[Saved data entries]
☆ ☆ ☆ ☆
import Summits.AnomalousDissipation.AnomalousDissipation.Theorems.SawtoothPulseCascadeK1LocalisedCascadeAffinePair

/-!
# K1loc, line `Spectral` — S-D (first good piece): ROW AND COLUMN CONES OF THE ITINERARY COCYCLE

Helper file of the prover lane on the crux `K1LocalisedCascade` (stmt-AnomalousDissipation-19491), route
`SawtoothPulseCascade`, registered line `Cruxes.K1LocalisedCascade.Spectral` (one open stub `stub_highModeConcentration`).
The per-line refinement of the analytic first good piece (memo v8 §7–§8, route (i)) appends phases on the INSIDE of the itinerary:
`itinJac γ (L ++ [p]) = itinJac γ L · A(p)` (`…K1Start.itinJac_append_pair`).  Its potential needs the growth of the horizontal cell frequency
`(itinJac γ L)₀₀` under appending, and its H-cut needs the slope `(itinJac γ L)₁₀` to be small against `(itinJac γ L)₀₀`.  Both follow from the
tree's cone lemma `itinJac_growth_two` (Part 7) once rows are turned into columns:

* `transpose_pulseJac`, `transpose_itinJac` — `A(r,s)ᵀ = A(s,r)` and `(itinJac γ L)ᵀ = itinJac γ (L.reverse.map swap)` (a sign list again);
* `col_cone_itinJac` — the first column is in the unstable cone: `γ|(itinJac γ L)₁₀| ≤ 2|(itinJac γ L)₀₀|` and `|(itinJac γ L)₀₀| ≥ (γ²−3)^{|L|}`;
* `row_cone_itinJac` — the first row likewise: `γ|(itinJac γ L)₀₁| ≤ 2|(itinJac γ L)₀₀|`;
* `abs_itinJac_append_entry_ge` — **`|(itinJac γ (L ++ [p]))₀₀| ≥ (γ² − 3)|(itinJac γ L)₀₀|`** for sign pairs `p` and `γ² ≥ 8`
  (the per-phase gain of the potential `Q` of memo v8 §7), and `abs_sub_mul_itinJac_ge` — `|(itinJac γ L)₁₀ − γσ(itinJac γ L)₀₀| ≥ (γ − 2/γ)|(itinJac γ L)₀₀|`
  (the H-cut slope is non-degenerate).

[cite: ElgindiLissMattingly2025, §1.2.2 and §3.1 Lemma 3.1 (cone invariance of the cocycle)] [problem: turb]
-/

-- `Summit.<Summit>.<Problem>`: single-conjunct summit, the duplicate namespace segment is deliberate.
set_option linter.dupNamespace false

noncomputable section

namespace Summit.AnomalousDissipation.AnomalousDissipation.Theorems.SawtoothPulseCascade.K1Start

open Matrix
open Literature.Analysis.FluidPDE.SawtoothCascade

/-! ## §1 Transposes -/

/-- `A(r,s)ᵀ = A(s,r)`. [cite: ElgindiLissMattingly2025, §1.2.2] -/
theorem transpose_pulseJac (γ r s : ℝ) : (pulseJac γ r s)ᵀ = pulseJac γ s r := by
  ext i j; fin_cases i <;> fin_cases j <;> simp [pulseJac, mul_comm]

/-- `(Π A(rᵢ,sᵢ))ᵀ = Π A(sᵢ,rᵢ)` over the reversed list. [cite: ElgindiLissMattingly2025, §1.2.2] -/
theorem transpose_itinJac (γ : ℝ) (L : List (ℝ × ℝ)) :
    (itinJac γ L)ᵀ = itinJac γ (L.reverse.map Prod.swap) := by
  induction L with
  | nil => simp [itinJac]
  | cons p L ih =>
    rw [itinJac, Matrix.transpose_mul, ih, transpose_pulseJac, List.reverse_cons, List.map_append, List.map_singleton,
      itinJac_append_pair]
    rfl

/-- The reversed-swapped list of a sign list is a sign list of the same length. [folklore] -/
theorem isSignList_reverse_swap {L : List (ℝ × ℝ)} (hL : IsSignList L) :
    IsSignList (L.reverse.map Prod.swap) ∧ (L.reverse.map Prod.swap).length = L.length := by
  refine ⟨fun q hq => ?_, by simp⟩
  obtain ⟨p, hp, rfl⟩ := List.mem_map.1 hq
  have h := hL p (List.mem_reverse.1 hp)
  exact ⟨h.2, h.1⟩

/-! ## §2 Column and row cones -/

/-- **The first column of the cocycle is a cone vector**: `γ|(itinJac γ L)₁₀| ≤ 2|(itinJac γ L)₀₀|` and
`|(itinJac γ L)₀₀| ≥ (γ²−3)^{|L|}` (`itinJac_growth_two` on `e₀`). [cite: ElgindiLissMattingly2025, §3.1 Lemma 3.1] -/
theorem col_cone_itinJac {γ : ℝ} (hγ : 0 < γ) (h8 : 8 ≤ γ ^ 2) {L : List (ℝ × ℝ)} (hL : IsSignList L) :
    γ * |itinJac γ L 1 0| ≤ 2 * |itinJac γ L 0 0| ∧ (γ ^ 2 - 3) ^ L.length ≤ |itinJac γ L 0 0| := by
  have hv : γ * |(Pi.single 0 1 : Fin 2 → ℝ) 1| ≤ 2 * |(Pi.single 0 1 : Fin 2 → ℝ) 0| := by simp
  have h := itinJac_growth_two hγ h8 hL hv
  simpa [Matrix.mulVec_single_one] using h

/-- **The first row of the cocycle is a cone vector**: `γ|(itinJac γ L)₀₁| ≤ 2|(itinJac γ L)₀₀|` (the column cone of the transpose).
[cite: ElgindiLissMattingly2025, §3.1 Lemma 3.1] -/
theorem row_cone_itinJac {γ : ℝ} (hγ : 0 < γ) (h8 : 8 ≤ γ ^ 2) {L : List (ℝ × ℝ)} (hL : IsSignList L) :
    γ * |itinJac γ L 0 1| ≤ 2 * |itinJac γ L 0 0| := by
  have h := (col_cone_itinJac hγ h8 (isSignList_reverse_swap hL).1).1
  rw [← transpose_itinJac] at h
  simpa [Matrix.transpose_apply] using h

/-! ## §3 Appending a phase: growth of the cell frequency, non-degeneracy of the H-slope -/

/-- **Per-phase gain of the potential**: for a sign list `L`, a sign pair `(r, s)` and `γ² ≥ 8`:
`|(itinJac γ (L ++ [(r,s)]))₀₀| ≥ (γ² − 3)|(itinJac γ L)₀₀|` (row cone of `L`: the new entry is `J₀₀(1 + rsγ²) + J₀₁ sγ`).
[cite: ElgindiLissMattingly2025, §3.1 Lemma 3.1] -/
theorem abs_itinJac_append_entry_ge {γ : ℝ} (hγ : 0 < γ) (h8 : 8 ≤ γ ^ 2) {L : List (ℝ × ℝ)} (hL : IsSignList L) {r s : ℝ}
    (hr : r = 1 ∨ r = -1) (hs : s = 1 ∨ s = -1) :
    (γ ^ 2 - 3) * |itinJac γ L 0 0| ≤ |itinJac γ (L ++ [(r, s)]) 0 0| := by
  have hrow := row_cone_itinJac hγ h8 hL
  rw [itinJac_append_pair]
  have e : (itinJac γ L * pulseJac γ r s) 0 0 = itinJac γ L 0 0 * (1 + r * s * γ ^ 2) + itinJac γ L 0 1 * (s * γ) := by
    simp [Matrix.mul_apply, Fin.sum_univ_two, pulseJac]
  rw [e]
  have hrs : r * s = 1 ∨ r * s = -1 := by
    rcases hr with rfl | rfl <;> rcases hs with rfl | rfl <;> norm_num
  have hs1 : |s| = 1 := by rcases hs with rfl | rfl <;> norm_num
  set a := itinJac γ L 0 0
  set b := itinJac γ L 0 1
  have hb : |b * (s * γ)| ≤ 2 * |a| := by
    rw [abs_mul, abs_mul, hs1, one_mul, abs_of_pos hγ, mul_comm]; exact hrow
  have hmain : |a| * (γ ^ 2 - 1) ≤ |a * (1 + r * s * γ ^ 2)| := by
    rw [abs_mul]
    refine mul_le_mul_of_nonneg_left ?_ (abs_nonneg a)
    rcases hrs with h | h <;> rw [h] <;> [rw [abs_of_pos (by nlinarith)]; rw [abs_of_neg (by nlinarith)]] <;> nlinarith
  calc (γ ^ 2 - 3) * |a| = |a| * (γ ^ 2 - 1) - 2 * |a| := by ring
    _ ≤ |a * (1 + r * s * γ ^ 2)| - |b * (s * γ)| := by linarith
    _ ≤ |a * (1 + r * s * γ ^ 2) + b * (s * γ)| := by
        have := abs_sub_abs_le_abs_sub (a * (1 + r * s * γ ^ 2)) (-(b * (s * γ)))
        rw [abs_neg, sub_neg_eq_add] at this
        exact this

/-- **The H-cut slope is non-degenerate**: `|(itinJac γ L)₁₀ − γσ(itinJac γ L)₀₀| ≥ (γ − 2/γ)|(itinJac γ L)₀₀|` for `|σ| = 1`
(column cone). [cite: ElgindiLissMattingly2025, §3.1 Lemma 3.1] -/
theorem abs_sub_mul_itinJac_ge {γ : ℝ} (hγ : 0 < γ) (h8 : 8 ≤ γ ^ 2) {L : List (ℝ × ℝ)} (hL : IsSignList L) {σ : ℝ}
    (hσ : σ = 1 ∨ σ = -1) :
    (γ - 2 / γ) * |itinJac γ L 0 0| ≤ |itinJac γ L 1 0 - γ * σ * itinJac γ L 0 0| := by
  have hcol := (col_cone_itinJac hγ h8 hL).1
  set a := itinJac γ L 0 0
  set c := itinJac γ L 1 0
  have hσ1 : |σ| = 1 := by rcases hσ with rfl | rfl <;> norm_num
  have h1 : |γ * σ * a| = γ * |a| := by rw [abs_mul, abs_mul, hσ1, abs_of_pos hγ, mul_one]
  have h2 : |c| ≤ 2 / γ * |a| := by
    rw [div_mul_eq_mul_div, le_div_iff₀ hγ, mul_comm]; exact hcol
  calc (γ - 2 / γ) * |a| = γ * |a| - 2 / γ * |a| := by ring
    _ ≤ |γ * σ * a| - |c| := by rw [h1]; linarith
    _ ≤ |γ * σ * a - c| := abs_sub_abs_le_abs_sub _ _
    _ = |c - γ * σ * a| := abs_sub_comm _ _

end Summit.AnomalousDissipation.AnomalousDissipation.Theorems.SawtoothPulseCascade.K1Start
☆ ☆ ☆ ☆
**Exercise goal**
Only one stretch of the records above is wanted: the lines between the one holding "obtain ⟨p, hp, rfl⟩ := List.mem_map.1 hq" and the one holding "first column of", inclusive, reproduced exactly.

**Answer box**
  obtain ⟨p, hp, rfl⟩ := List.mem_map.1 hq
  have h := hL p (List.mem_reverse.1 hp)
  exact ⟨h.2, h.1⟩

/-! ## §2 Column and row cones -/

/-- **The first column of the cocycle is a cone vector**: `γ|(itinJac γ L)₁₀| ≤ 2|(itinJac γ L)₀₀|` and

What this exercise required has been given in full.